Many books and movies have been written and made about Alan Turing, as not only are his contributions to our present-day world impossible to overstate, but he also was treated horribly and tragically by the British government for homosexuality, which led to his untimely death of disputed causes in 1954. Today, in Britain a law implemented in 2017 that pardons people who were punished for homosexuality is known as the “Alan Turing Law.”

(Among many lessons and heartbreaking details from this story are some that preview our ethics chapter to come: progress in science is not guaranteed, and our own ideas about not just what counts as good, intereting, or important research, but also who gets to do that science (and live their life), can absolutely get in the way of important discoveries, never mind people’s lives.)

Back to RL: We owe much to Alan Turing in data science, and you’ll surely meet him again as you continue, for his contributions are widespread, far-reaching, and immense. For now, we focus on this passage in his 1948 paper, “Intelligent Machinery: A Heretical Theory”. He writes:

“My contention is that machines can be constructed which will simulate the behaviour of the human mind very closely. They will make mistakes at times, and at times they may make new and very interesting statements, and on the whole the output of them will be worth attention to the same sort of extent as the output of a human mind.”

Then later:

“When a configuration is reached for which the action is undetermined, a random choice for the missing data is made and the appropriate entry is made in the description, tentatively, and is applied. When a pain stimulus occurs all tentative entries are cancelled, and when a pleasure stimulus occurs they are all made permanent.”

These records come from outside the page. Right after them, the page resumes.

import Summits.AtomisticToContinuum.BoseEinsteinCondensation.Theses.BECStronglyRayleigh
import Summits.AtomisticToContinuum.BoseEinsteinCondensation.Theorems.InsertionFieldDelocalisation.Negative.Tightness
import Summits.AtomisticToContinuum.BoseEinsteinCondensation.Theorems.InsertionFieldDelocalisation.Negative.LoadBearing
import HarnessLib

/-!
# Route `BECStronglyRayleigh`, crux `InsertionFieldDelocalisation` (stmt-AtomisticToContinuum-9673),
# line `cosh-budget-penrose-onsager` — CHECKED SKELETON (crux-plan, round 1)

Crux (by name, concluded by `InsertionFieldDelocalisation_of` below): one constant `M` such that for
every `L ≥ 2`, every `2 ≤ N ≤ L³/2` and every entrywise-nonnegative sector-`N` ground vector `ψ` of the
hard-core boson / ferro-XY Hamiltonian `xyTorus 3 L 1`,
`L³ · Σ_T ‖r^T‖²Φ_T ≤ M · Σ_T ‖r^T‖²` for the two-particle insertion field
`r^T_x = Σ_y Re ψ(1_{T ∪ {x,y}})` (`|T| = N - 2`, `‖r‖²Φ(r) = Σr³/Σr + (Σr²)²/(Σr)²`); in the
vocabulary of the landed `Negative/Toolkit.lean`: `∃ M, InsertionFieldDelocalisationAt M`, with body
`K1Ineq M L N ψ` (`Negative.insertionFieldDelocalisation_iff`, `Iff.rfl`).

## The line (card `Ideas/cosh-budget-penrose-onsager.md`; triage r1-1/2/3: pass ×3)

INDUCTION ON THE PARTICLE NUMBER through the Penrose–Onsager (PO) trial vector
`Φ_{N+1} := A†ψ_N`, `Φ(S) = Σ_{u ∈ S} ψ_N(S ∖ u)` (`poVec`): insert one flat boson into the `N`-particle
ground state. Two facts make the induction run:

* (flatness is INHERITED by `Φ`) the insertion fields of `Φ_{N+1}` are positive mixtures of a FLAT
  field and of insertion fields of `ψ_N` itself:
  `r^T_x[Φ] = R'_T + (L³-2N) u'_T(x) + Σ_{z∈T} r'^{T∖z}_x` and `u^T_x[Φ] = ψ_N(T) + Σ_{z∈T} u'^{T∖z}(x)`
  (`u` = ONE-particle insertion field `u^T_x = Re ψ(1_{T∪x})`, `|T| = N`; primes = level `N`). The
  one-particle field enters the two-particle field of `Φ` with mass fraction `≍ 1/N` per level — not
  summable — so the induction is run JOINTLY on the two-particle functional `K1Ineq` (the crux) and
  its one-particle twin `K1IneqOne` (this plan's sharpening; the pair is closed under `A†`):
  `stub_poAveraging`, loss factor `lossA = 1 + C_A·slack`, `slack = 1/(N+1)² + 1/√((N+1)L³)`, on `max(M, M₁)`.
* (flatness is TRANSPORTED from `Φ_{N+1}` to `ψ_{N+1}`) at a cost controlled by the WITHIN-BACKGROUND
  cosh-discrepancy `disc` of `h = log ψ_{N+1} - log Φ_{N+1}` (one background particle set `T`,
  `|T| = N`, the inserted particle relocated `x → x'`, weights `Φ(T∪x)Φ(T∪x')`; exponential = cosh
  moments) plus `slack`: `stub_discrepancyTransport`, loss factor `lossT = 1 + C_T(η + slack)` — the HARDEST stub (it carries the answer to triage
  objections r1-1/r1-2: the `ω`-law of the background is tilted by `e^{2h̄_T}`, and only the
  within-background = relocation discrepancy is summable over `N`; the global variance of `h`,
  `≍ 1/L` per level, is not, in any order).
* (the discrepancy is PAID FOR by an exact energy identity) the COSH-BUDGET IDENTITY
  `Σ_{directed token edges} Φ(S)Φ(S')(cosh ∇h - 1) = 2(⟨Φ,HΦ⟩ - E(N+1)‖Φ‖²)` (`stub_coshBudgetIdentity`,
  exact, provable now — the card's lever), the PO BUDGET `⟨Φ,HΦ⟩ - E(N+1)‖Φ‖² ≤ (C_B/L³)‖Φ‖²`
  (`stub_poExcessBudget` = the card's (B2⁺) at the exponent the toy j009506 shows,
  `(E_Φ - E)·L³ ≈ 1.0–1.6`; triage r1-3's exponent correction applied), and a RELOCATION POINCARÉ
  inequality at the affordable scale `L` converting the nearest-neighbour cosh form into the
  relocation cosh form, `disc·‖Φ‖²·(N+1) ≤ C_P L^{5/2} · edgeDisc · wdisc` (`stub_relocationPoincare`;
  the kinetic normalisation `Σ_edges ΦΦ' ≍ 3(N+1)‖Φ‖²` is folded in). Together:
  `disc ≤ η_{L,N+1} · wdisc` with `η_{L,k} = 2C_PC_B L²√L/(k L³)` and
  `Σ_{k ≤ L³/2} η_{L,k} ≤ 12 C_P C_B` (harmonic sum `≤ log L³ ≤ 6√L`).
* Base `N = 2` (`stub_twoBodyBase`): the two-body torus ground state is a function of `x - y`, so
  `r^∅` is exactly flat (constant `2`) and the one-particle profile is the pair function (`≤ 4`).

Composition (kernel-checked, no `sorry` of its own): `levels` (the induction:
`bnd L n = 4 · Π_{k=3}^{n} lossA·lossT` bounds both functionals at level `n`), `bnd_le` (the product is
`≤ 4·exp((5/2)C_A + C_T(12 C_P C_B + 5/2))` uniformly in `L ≥ 3`, `2n ≤ L³`), the side `L = 2` by the landed
ceiling `Negative.K1Ineq_two_mul_cube` (`M ≥ 16`), and `InsertionFieldDelocalisation_of :
BECStronglyRayleigh.InsertionFieldDelocalisation` — the crux BY NAME from the six registered `stub_*`.

Disproof.lean (cdisprove v3, = landed `Negative/{Toolkit,PerronExistence,LoadBearing,Tightness}`)
honoured: `insertionFieldDelocalisation_false_without_groundState` — every stub quantifies over
`IsGround` data (sector + eigen-equation + nonnegativity), and `stub_coshBudgetIdentity` IS the
eigen-equation (constant local energy, symmetrised); `…_false_without_halfFilling` — every stub carries
`2(N+1) ≤ L³` (used in `stub_poExcessBudget`: `|E_Φ| ≥ 3(N+1)(1-ν)`, and in the flat parts of
`stub_poAveraging`); `four_le_const` / `not_insertionFieldDelocalisationAt_of_lt_four` — the delivered
constant is `max(4·exp(…), 16) ≥ 16`, the base constants `2, 4` concern `N = 2` only (floor `2L³/L³`);
`K1_ceiling`/`K1Ineq_two_mul_cube` — imported and USED (side `L = 2`). No stub is an instance of a
landed Negative lemma's negation (checked: the only refuted shapes are "no eigen-equation",
"N > L³/2", "M < 4 uniformly").

Conventions: statements of the registered stubs are the `Prop`s `Sig.stub_<name>`; the registered
obligations are `theorem stub_<name> : Sig.stub_<name> := by sorry` (the ONLY sorries of this file).
All levels are written as `(N, N+1)` (no natural subtraction in hypotheses): `ψ'` is a level-`N`
ground vector, `poVec ψ'` and `ψ` live at level `N + 1`.

References: PenroseOnsager1956 (doi:10.1103/PhysRev.104.576) (the insertion heuristic
`a₀†Ψ_{N-1} ≈ √n₀ Ψ_N`); LSSY2005 Ch. 11 (lattice BEC at fillings `≠ ½` open); KipnisVaradhan1986
(doi:10.1007/BF01210789), Komorowski–Landim–Olla 2012 Ch. 2 (`H₋₁` of reversible lattice gases);
Jerrum–Sinclair 1989 (doi:10.1016/0890-5401(89)90067-9) (canonical paths); Diaconis–Shahshahani 1987
(Bernoulli–Laplace relocation chain); the toy ED jobs j009506 (ideator) and j011617 (this plan:
PO-averaging loss, transport loss vs relocation discrepancy, tilt/profile split).
-/

noncomputable section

Here, he’s creating a powerful connection between earlier research on how animals learn to the possibility of an intelligent computer. This moment of connection between previously disparate fields effectively marked the beginning of much fruitful research in artificial intelligence and reinforcement learning.

Today, this idea – not just that machines can learn from data, but that they can explore and discover new ways of learning is behind some of the most impressive applications of AI and RL, including AlphaGo, the first computer program to defeat a human expert in the (very) complicated game of Go.

Further reading#

From here, we are going to jump right into building some intuition for using RL ourselves by exploring the classic \(k\)-armed bandit problem (side note: data scientists love the letter \(k\), don’t we?!). If you’re interested in reading more about RL more generally, including its history, as well as more advanced applications, the (as of writing this textbook) free, online book Reinforcement Learning: An Introduction by Richard S. Sutton and Andrew G. Barto, is a good place to start.